Generation of a radical hydroxyl (OH)

What are they: drugs with active substances capable of connecting to the iron, then comprising a compound that may be excreted from the organism by means of the urine and feces. Without such help, the body is not capable of eliminating the excess mineral in the blood.

Candidate to the chelation therapy: the person with thalassemia under treatment with periodical blood transfusions.

When to Begin the iron chelation: after the 10th transfusion or when the level of ferritin – the iron storage protein, found in all cells – is above 1000 ng/dl (nanograms per deciliter of blood).

What are the types of chelating agents: There are three types currently available for the people with thalassemia, and each one of them represents a landmark in the evolution of the thalassemia treatment.

Deferoxamine (Desferal): was the first chelating agent to arise in the market, in the 70's, but despite efficiency in eliminating the iron from the organism, it found resistance from many people with thalassemia, due to its administration form: by subcutaneous route, with the aid of an infusion pump, during 12 to 14 continuous hours (usually at night in bed) and from five to six times a week.
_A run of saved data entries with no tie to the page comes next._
import Summits.QuantumFields.QCD.Theses.EulerDescent
import Literature.MathematicalPhysics.QuantumFieldTheory.QCDCurrentSector
import Summits.QuantumFields.QCD.Theorems.EulerDescentChiralCornerSoftnessStubCondensateFluxFloorNondegTwo
import Literature.Barriers.QuantumFields.WilsonDeterminantMassSplitting
import Mathlib.LinearAlgebra.Lagrange
import Mathlib.LinearAlgebra.Matrix.Polynomial
import HarnessLib

/-!
# Sub-goal `stub_condensateFluxFloor_rayZerosFinite` of line `Sketch`
(crux `Summit.QuantumFields.QCD.Theses.EulerDescent.ChiralCornerSoftness`, item stmt-QuantumFields-16902)

**On the twisted ray only finitely many parameters give a vanishing denominator.**  For the twisted-mass Wilson
doublet `(f, g)` among `N_f` flavours, at fixed inverse coupling `β`, pin `mc`, slope `c ≠ 0` and torus side `2S+1`,
the gauge average of the Berezin weight on the ray `(m₀, μ) = (mc + ct, ct)`,
`Z(t) = ∫dμ_W(U) ∫dψ̄dψ e^{−ψ̄(D_W(U, mc + ct) ⊗ 1 + i(ct)γ₅ ⊗ τ³)ψ}`, vanishes for only FINITELY many real `t`
(`stub_condensateFluxFloor_rayZerosFinite`, the registered signature; the `let Tw` is textually the skeleton's
twisted-mass matrix).  So the `∃ t ≤ t₁` dodge of stub E3 around Lean-junk `x / 0` denominators is cheap.

## Proof (everything is proved; no named fact is taken as a hypothesis; no new definitions)

* `RayZeros.exists_slope` — the ray matrix is AFFINE in `s = ct` with INVERTIBLE slope:
  `D_W(U, mc + s) ⊗ 1 + isγ₅ ⊗ τ³ = A(U) + s·B`, `A(U) = D_W(U, mc) ⊗ 1` (`wilsonDirac_add_mass`),
  `B = ⊕_{f'} (1 + i s_{f'} Γ₅)`, `s_{f'} = +1, −1, 0` on `f`, `g`, the rest (`Γ₅ = 1 ⊗ 1 ⊗ γ₅`), and
  `det B = ∏_{f'} det(1 + i s_{f'} Γ₅) ≠ 0` because `(1 + aΓ₅)(1 − aΓ₅) = (1 − a²)·1` (`Γ₅² = 1`) with
  `a² = −s_{f'}² ∈ {0, −1}` (`NondegTwo.det_flavDiag`, `RayZeros.det_one_add_smul_spinorLift_ne_zero`).
* `RayZeros.eval_det_X_smul_add`, `RayZeros.det_X_smul_add_eq_sum` — for ANY square `A`, `B` over `ℂ`,
  `det(A + z·B)` is the value at `z` of `P = det(X·B + A) ∈ ℂ[X]`, of `natDegree ≤ n` with `X^n`-coefficient `det B`
  (`Polynomial.natDegree_det_X_add_C_le`, `Polynomial.coeff_det_X_add_C_card`); Lagrange interpolation at the `n+1`
  integer nodes `0, …, n` (`Lagrange.eq_interpolate`) writes `P = Σ_i P(i)·ℓ_i`, whence
  `det(A + z·B) = Σ_i det(A + i·B) ℓ_i(z)` and `det B = Σ_i det(A + i·B) ℓ_i.coeff n`.
* `RayZeros.exists_rayPoly` — pointwise in `U` the Berezin weight is `det(A(U) + s·B)` (orientation sign `+1`,
  `NondegTwo.fermiIntegral_grassmannExp_quadratic_neg`); each nodal weight `U ↦ det(A(U) + i·B)` is the Berezin
  weight at the REAL parameters `(mc + i, i)`, integrable over the Wilson probability measure
  (`SlabFluxWard.coeffRegular_twWeight`, `SlabFluxWard.integrable_fermiIntegral`); so `Z = Q(s)` with
  `Q = Σ_i Z_i·ℓ_i ∈ ℂ[X]`, `Z_i = ∫ det(A(U) + i·B) dμ_W`, and `Q.coeff n = ∫ det B dμ_W = det B ≠ 0`.
* A nonzero polynomial has finitely many roots (`Polynomial.finite_setOf_isRoot`) and `t ↦ (ct : ℂ)` is injective
  (`RayZeros.rayZeros_finite`).

References: I. Montvay, G. Münster, *Quantum Fields on a Lattice* (CUP 1994), §4.1.3 (4.17)–(4.22) (Gaussian Grassmann
integral = determinant, a polynomial in the couplings); R. Frezzotti, P. A. Grassi, S. Sint, P. Weisz, JHEP 08 (2001)
058, §2.1 (twisted-mass lattice Dirac operator `D_W + m + iμγ₅τ³`).
-/

noncomputable section

namespace Summit.QuantumFields.QCD.Cruxes.ChiralCornerSoftness.TwistedRay

open Filter Topology MeasureTheory
open Literature.MathematicalPhysics.QuantumFieldTheory Literature.MathematicalPhysics.QuantumLattice
  Literature.Probability.LatticeModels

namespace RayZeros

open SlabFluxWard NondegTwo Polynomial

/-! ### `det(A + z·B)` is a polynomial in `z` of degree `≤ n` with `X^n`-coefficient `det B` -/

section DetPoly

variable {ι : Type*} [Fintype ι] [DecidableEq ι]

/-- Evaluation of the pencil determinant: `det(X·B + A)(z) = det(A + z·B)`. [folklore] -/
theorem eval_det_X_smul_add (A B : Matrix ι ι ℂ) (z : ℂ) :
    (Matrix.det ((X : ℂ[X]) • B.map C + A.map C)).eval z = (A + z • B).det := by
  rw [← Polynomial.coe_evalRingHom, RingHom.map_det]
  congr 1
  ext i j
  simp only [Matrix.add_apply, Matrix.smul_apply, Matrix.map_apply, RingHom.mapMatrix_apply, smul_eq_mul,
    Polynomial.coe_evalRingHom, Polynomial.eval_add, Polynomial.eval_mul, Polynomial.eval_X, Polynomial.eval_C]
  ring

/-- The integer nodes `0, 1, …, n` are distinct complex numbers. [folklore] -/
theorem node_injOn (n : ℕ) :
    Set.InjOn (fun i : Fin (n + 1) => (((i : ℕ) : ℝ) : ℂ)) (Finset.univ : Finset (Fin (n + 1))) := by
  intro i _ j _ h
  simp only [Complex.ofReal_natCast, Nat.cast_inj] at h
  exact Fin.ext h

/-- **Lagrange form of the pencil determinant** at the `n+1` integer nodes: `det(X·B + A) = Σ_i det(A + i·B)·ℓ_i`
(its degree is `≤ n < n + 1`, `Polynomial.natDegree_det_X_add_C_le`). [folklore] -/
theorem det_X_smul_add_eq_sum (A B : Matrix ι ι ℂ) :
    Matrix.det ((X : ℂ[X]) • B.map C + A.map C) = ∑ i : Fin (Fintype.card ι + 1),
      C ((A + (((i : ℕ) : ℝ) : ℂ) • B).det) *
        Lagrange.basis Finset.univ (fun i : Fin (Fintype.card ι + 1) => (((i : ℕ) : ℝ) : ℂ)) i := by
  have hdeg : (Matrix.det ((X : ℂ[X]) • B.map C + A.map C)).degree <
      (Finset.univ : Finset (Fin (Fintype.card ι + 1))).card := by
    rw [Finset.card_univ, Fintype.card_fin]
    refine (Polynomial.degree_le_natDegree).trans_lt ?_
    exact_mod_cast Nat.lt_succ_of_le (Polynomial.natDegree_det_X_add_C_le _ _)
  conv_lhs => rw [Lagrange.eq_interpolate (node_injOn _) hdeg, Lagrange.interpolate_apply]
  simp only [eval_det_X_smul_add]

/-- `det(A + z·B) = Σ_i det(A + i·B) ℓ_i(z)`. [folklore] -/
theorem det_add_smul_eq_sum (A B : Matrix ι ι ℂ) (z : ℂ) :
    (A + z • B).det = ∑ i : Fin (Fintype.card ι + 1), (A + (((i : ℕ) : ℝ) : ℂ) • B).det *
      (Lagrange.basis Finset.univ (fun i : Fin (Fintype.card ι + 1) => (((i : ℕ) : ℝ) : ℂ)) i).eval z := by
  rw [← eval_det_X_smul_add, det_X_smul_add_eq_sum, eval_finsetSum]
  simp only [eval_mul, eval_C]

/-- `det B = Σ_i det(A + i·B) ℓ_i.coeff n` (the `X^n`-coefficient, `Polynomial.coeff_det_X_add_C_card`). [folklore] -/
theorem det_eq_sum_coeff (A B : Matrix ι ι ℂ) :
    B.det = ∑ i : Fin (Fintype.card ι + 1), (A + (((i : ℕ) : ℝ) : ℂ) • B).det *
      (Lagrange.basis Finset.univ (fun i : Fin (Fintype.card ι + 1) => (((i : ℕ) : ℝ) : ℂ)) i).coeff
        (Fintype.card ι) := by
  rw [← Polynomial.coeff_det_X_add_C_card B A, det_X_smul_add_eq_sum, finsetSum_coeff]
  simp only [coeff_C_mul]

end DetPoly

/-! ### The ray matrix is affine in the ray parameter, with invertible slope -/

section Affine

variable {Nf L : ℕ} [NeZero L]

omit [NeZero L] in
/-- Flavour-diagonal matrices scale blockwise. [folklore] -/
theorem smul_flavDiag (a : ℂ) (F : Fin Nf → Matrix (TorusSite 4 L × Fin 3 × Fin 4) (TorusSite 4 L × Fin 3 × Fin 4) ℂ) :
    a • flavDiag F = flavDiag fun f' => a • F f' := by
  ext v w
  simp only [flavDiag, Matrix.smul_apply, Matrix.of_apply, smul_eq_mul]
  split_ifs <;> simp

/-- `(1 + aΓ₅)(1 − aΓ₅) = (1 − a²) · 1` since `Γ₅² = 1`. [folklore] -/
theorem one_add_smul_spinorLift_mul (a : ℂ) :
    ((1 : Matrix (TorusSite 4 L × Fin 3 × Fin 4) (TorusSite 4 L × Fin 3 × Fin 4) ℂ) + a • spinorLift gammaFive) *
        (1 - a • spinorLift gammaFive) =
      (1 - a ^ 2) • (1 : Matrix (TorusSite 4 L × Fin 3 × Fin 4) (TorusSite 4 L × Fin 3 × Fin 4) ℂ) := by
  have hsq := spinorLift_gammaFive_mul_self (L := L) (N := 3)
  rw [mul_sub, mul_one, Matrix.mul_smul, add_mul, Matrix.one_mul, Matrix.smul_mul, hsq, smul_add, smul_smul,
    sub_smul, one_smul, pow_two]
  abel

/-- **Each flavour block of the slope is invertible**: `det(1 + i s_{f'} Γ₅) ≠ 0`, because
`det(1 + aΓ₅) det(1 − aΓ₅) = (1 − a²)^N` and `a² = −s_{f'}² ≠ 1`. [folklore] -/
theorem det_one_add_smul_spinorLift_ne_zero (f g f' : Fin Nf) :
    ((1 : Matrix (TorusSite 4 L × Fin 3 × Fin 4) (TorusSite 4 L × Fin 3 × Fin 4) ℂ) +
        (twSign f g f' * Complex.I) • spinorLift gammaFive).det ≠ 0 := by
  intro h0
  have ha : (1 : ℂ) - (twSign f g f' * Complex.I) ^ 2 ≠ 0 := by
    unfold twSign
    split_ifs <;> norm_num [mul_pow, Complex.I_sq]
  have h := congrArg Matrix.det (one_add_smul_spinorLift_mul (L := L) (twSign f g f' * Complex.I))
  rw [Matrix.det_mul, h0, zero_mul, Matrix.det_smul, Matrix.det_one, mul_one] at h
  exact pow_ne_zero _ ha h.symm

/-- **The twisted Dirac matrix on the ray is affine in the ray parameter with invertible slope**: there is `B`
with `det B ≠ 0` and `D_W(U, mc + s) ⊗ 1 + isγ₅ ⊗ τ³ = D_W(U, mc) ⊗ 1 + s·B` for all `U`, `s` — namely
`B = ⊕_{f'} (1 + i s_{f'} Γ₅)` (mass shift `wilsonDirac_add_mass`; `det` multiplicative over flavour blocks).
[cite: FrezzottiGrassiSintWeisz2001, §2.1] -/
theorem exists_slope (f g : Fin Nf) (mc : ℝ) :
    ∃ B : Matrix (FermiIdx Nf L) (FermiIdx Nf L) ℂ, B.det ≠ 0 ∧
      ∀ (U : GaugeConfig 4 L (Matrix.specialUnitaryGroup (Fin 3) ℂ)) (s : ℝ),
        diracMatrix U (fun _ : Fin Nf => mc + s) + Matrix.reindex quarkEquiv quarkEquiv (twistQ f g s) =
          diracMatrix U (fun _ : Fin Nf => mc) + (s : ℂ) • B := by
  refine ⟨Matrix.reindex quarkEquiv quarkEquiv (flavDiag fun f' =>
    (1 : Matrix (TorusSite 4 L × Fin 3 × Fin 4) (TorusSite 4 L × Fin 3 × Fin 4) ℂ) +
      (twSign f g f' * Complex.I) • spinorLift gammaFive), ?_, fun U s => ?_⟩
  · rw [Matrix.det_reindex_self, det_flavDiag]
    exact Finset.prod_ne_zero_iff.2 fun f' _ => det_one_add_smul_spinorLift_ne_zero f g f'
  · have hQ : diracQ U (mc + s) + twistQ f g s = diracQ (Nf := Nf) U mc + (s : ℂ) • flavDiag fun f' =>
        (1 : Matrix (TorusSite 4 L × Fin 3 × Fin 4) (TorusSite 4 L × Fin 3 × Fin 4) ℂ) +
          (twSign f g f' * Complex.I) • spinorLift gammaFive := by
      rw [diracQ_add_twistQ, diracQ, smul_flavDiag, flavDiag_add]
      congr 1
      funext f'
      rw [Pi.add_apply, smul_add, smul_smul, Literature.Barriers.QuantumFields.wilsonDirac_add_mass, add_assoc,
        mul_left_comm]
    have hre : diracMatrix U (fun _ : Fin Nf => mc + s) + Matrix.reindex quarkEquiv quarkEquiv (twistQ f g s) =
        Matrix.reindex quarkEquiv quarkEquiv (diracQ U (mc + s) + twistQ f g s) := by
      rw [diracMatrix_eq_reindex_diracQ]; rfl
    rw [hre, hQ, diracMatrix_eq_reindex_diracQ]
    rfl

end Affine

/-! ### Integration over the gauge field: `Z` is a nonzero polynomial function of the ray parameter -/

section Integrate

variable {Nf : ℕ}

/-- **The gauge average of the ray weight is a NONZERO polynomial function of the ray parameter**: there is
`Q ∈ ℂ[X]`, `Q ≠ 0`, with `∫dμ_W(U) ∫dψ̄dψ e^{−ψ̄(D_W(U, mc + s) ⊗ 1 + isγ₅ ⊗ τ³)ψ} = Q(s)` for every real `s` —
`Q = Σ_i Z_i ℓ_i` interpolates the gauge averages `Z_i` at the integer nodes, and `Q.coeff n = ∫ det B dμ_W = det B`.
[cite: MontvayMunster1994, §4.1.3 (4.17)–(4.22)] -/
theorem exists_rayPoly (β mc : ℝ) (f g : Fin Nf) (S : ℕ) :
    ∃ Q : ℂ[X], Q ≠ 0 ∧ ∀ s : ℝ,
      (∫ U, fermiIntegral (grassmannExp (quadratic ℂ (-(diracMatrix U (fun _ : Fin Nf => mc + s) +
            Matrix.reindex quarkEquiv quarkEquiv (twistQ f g s)))))
          ∂(wilsonMeasure (d := 4) (L := 2 * S + 1) (fundamentalRep (Fin 3)) β)) = Q.eval (s : ℂ) := by
  obtain ⟨B, hB, hray⟩ := exists_slope (L := 2 * S + 1) f g mc
  -- the Berezin weight on the ray is `det(A(U) + s·B)` (orientation sign `+1`)
  have hW : ∀ (U : GaugeConfig 4 (2 * S + 1) (Matrix.specialUnitaryGroup (Fin 3) ℂ)) (s : ℝ),
      fermiIntegral (grassmannExp (quadratic ℂ (-(diracMatrix U (fun _ : Fin Nf => mc + s) +
          Matrix.reindex quarkEquiv quarkEquiv (twistQ f g s))))) =
        (diracMatrix U (fun _ : Fin Nf => mc) + (s : ℂ) • B).det := fun U s => by
    rw [fermiIntegral_grassmannExp_quadratic_neg, hray]
  -- each nodal weight is integrable (it is the Berezin weight at the real parameters `(mc + i, i)`)
  have hint : ∀ i : Fin (Fintype.card (FermiIdx Nf (2 * S + 1)) + 1),
      Integrable (fun U => (diracMatrix U (fun _ : Fin Nf => mc) + (((i : ℕ) : ℝ) : ℂ) • B).det)
        (wilsonMeasure (d := 4) (L := 2 * S + 1) (fundamentalRep (Fin 3)) β) := fun i => by
    have h := integrable_fermiIntegral (coeffRegular_twWeight (L := 2 * S + 1) (mc + ((i : ℕ) : ℝ)) ((i : ℕ) : ℝ) f g)
      (wilsonMeasure (d := 4) (L := 2 * S + 1) (fundamentalRep (Fin 3)) β)
    simp only [hW] at h
    exact h
  refine ⟨∑ i : Fin (Fintype.card (FermiIdx Nf (2 * S + 1)) + 1),
    C (∫ U, (diracMatrix U (fun _ : Fin Nf => mc) + (((i : ℕ) : ℝ) : ℂ) • B).det
        ∂(wilsonMeasure (d := 4) (L := 2 * S + 1) (fundamentalRep (Fin 3)) β)) *
      Lagrange.basis Finset.univ (fun i : Fin (Fintype.card (FermiIdx Nf (2 * S + 1)) + 1) => (((i : ℕ) : ℝ) : ℂ)) i,
    fun h0 => hB ?_, fun s => ?_⟩
  · -- `Q.coeff n = ∫ Σ_i det(A(U) + i·B) ℓ_i.coeff n dμ_W = ∫ det B dμ_W = det B`, so `Q = 0` forces `det B = 0`
    have hc := congrArg (fun Q : ℂ[X] => Q.coeff (Fintype.card (FermiIdx Nf (2 * S + 1)))) h0
    simp only [finsetSum_coeff, coeff_C_mul, coeff_zero] at hc
    rw [← hc]
    simp_rw [← integral_mul_const]
    rw [← integral_finsetSum _ fun i _ => (hint i).mul_const _]
    simp_rw [← det_eq_sum_coeff]
    rw [integral_const]
    simp
  · simp_rw [hW, det_add_smul_eq_sum _ B (s : ℂ)]
    rw [integral_finsetSum _ fun i _ => (hint i).mul_const _, eval_finsetSum]
    simp only [eval_mul, eval_C]
    exact Finset.sum_congr rfl fun i _ => integral_mul_const _ _

/-- **Only finitely many ray parameters give a vanishing denominator** (stated with `SlabFluxWard.twistQ`, which is
verbatim the body of the skeleton's `Tw`). [folklore] -/
theorem rayZeros_finite (f g : Fin Nf) (β mc : ℝ) {c : ℝ} (hc : c ≠ 0) (S : ℕ) :
    Set.Finite {t : ℝ | (∫ U, fermiIntegral (grassmannExp (quadratic ℂ (-(diracMatrix U (fun _ : Fin Nf => mc + c * t) +
          Matrix.reindex quarkEquiv quarkEquiv (twistQ f g (c * t))))))
        ∂(wilsonMeasure (d := 4) (L := 2 * S + 1) (fundamentalRep (Fin 3)) β)) = 0} := by
  obtain ⟨Q, hQ, hZ⟩ := exists_rayPoly β mc f g S
  simp_rw [hZ]
  have hinj : Function.Injective fun t : ℝ => ((c * t : ℝ) : ℂ) :=
    Complex.ofReal_injective.comp (mul_right_injective₀ hc)
  exact (Polynomial.finite_setOf_isRoot hQ).preimage hinj.injOn

end Integrate

end RayZeros

open RayZeros in
/-- **Registered sub-goal `stub_condensateFluxFloor_rayZerosFinite` of line `Sketch`: on the twisted ray only
finitely many parameters give a vanishing denominator.**  For the doublet `(f, g)` among `N_f` flavours, every `β`,
pin `mc`, slope `c ≠ 0` and torus side `2S+1`, the set of real `t` with
`∫dμ_W(U) ∫dψ̄dψ e^{−ψ̄(D_W(U, mc + ct) ⊗ 1 + i(ct)γ₅ ⊗ τ³)ψ} = 0` is finite: the gauge average is the value at
`ct` of a polynomial whose top coefficient is `det B ≠ 0` (`RayZeros.exists_rayPoly`, `RayZeros.exists_slope`).
The `let Tw` is textually the skeleton's twisted-mass matrix. [cite: MontvayMunster1994, §4.1.3 (4.17)–(4.22)] -/
theorem stub_condensateFluxFloor_rayZerosFinite : ∀ (Nf : ℕ) (f g : Fin Nf) (β mc c : ℝ) (S : ℕ), c ≠ 0 → let Tw := fun (S : ℕ) (μl : ℝ) => Matrix.reindex (quarkEquiv (Nf := Nf) (L := 2 * S + 1)) quarkEquiv (Matrix.of fun v w : QuarkVar Nf (2 * S + 1) => if v.1 = w.1 ∧ v.2.1 = w.2.1 ∧ v.2.2.1 = w.2.2.1 then (if v.1 = f then (1 : ℂ) else if v.1 = g then -1 else 0) * ((μl : ℂ) * Complex.I) * gammaFive v.2.2.2 w.2.2.2 else 0); Set.Finite {t : ℝ | (∫ U, fermiIntegral (grassmannExp (quadratic ℂ (-(diracMatrix U (fun _ : Fin Nf => mc + c * t) + Tw S (c * t))))) ∂(wilsonMeasure (d := 4) (L := 2 * S + 1) (fundamentalRep (Fin 3)) β)) = 0} := by
  intro Nf f g β mc c S hc
  dsimp only
  exact rayZeros_finite f g β mc hc S

end Summit.QuantumFields.QCD.Cruxes.ChiralCornerSoftness.TwistedRay

end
Deferiprone (Ferriprox): the second chelating agent to be released came one decade after the deferoxamine and with many advantages in relation to the pioneer. It could be taken orally – although in a greater frequency, three times a day – and, in accordance with studies, it has the capacity of eliminating faster the excess iron in the organism. In some cases, association of deferoxamine and deferiprone is recommended to intensify excretion of the iron.

Deferasirox (Exjade): the most recent drug, released in 2006 in Brazil, is also a pill, but to make it more easier adhesion to the treatment, it should that must be dissolved into water and ingested only once a day . (It is not a choice!). It is too (?) efficient to eliminate the iron overload in the liver, but there are few studies to assess its power in relation to the removal of the mineral from the heart. (there are data proving the removal of iron from heart; the problem is the no effect on the ejection fraction)

How can the therapy be applied: there is a combined therapy (which associates usage of Desferal with Ferriprox) and the monotherapy. There are no studies yet attesting efficiency of Exjade in association with other chelating agents.

According to experts, there is no chelating agent better than the other, and the choice of the ideal drug for each person with thalassemia should consider factors such as side effects, amount of iron accumulated in the liver and the heart, clinical status of the person with thalassemia... Only the physician will be able to say what is the best treatment to follow and, to help him, the Scientific Committee of ABRASTA developed an iron chelation protocol (experts may access it at the website area SUPPORT TO PHYSICIANS, in the link TREATMENT PROTOCOL).

WARNING FROM THE EXPERT: The chelating therapy should be indicated and monitored by an experienced hematologist from a specialized center, so that the results are periodically monitored and, as required, the medication can be changed.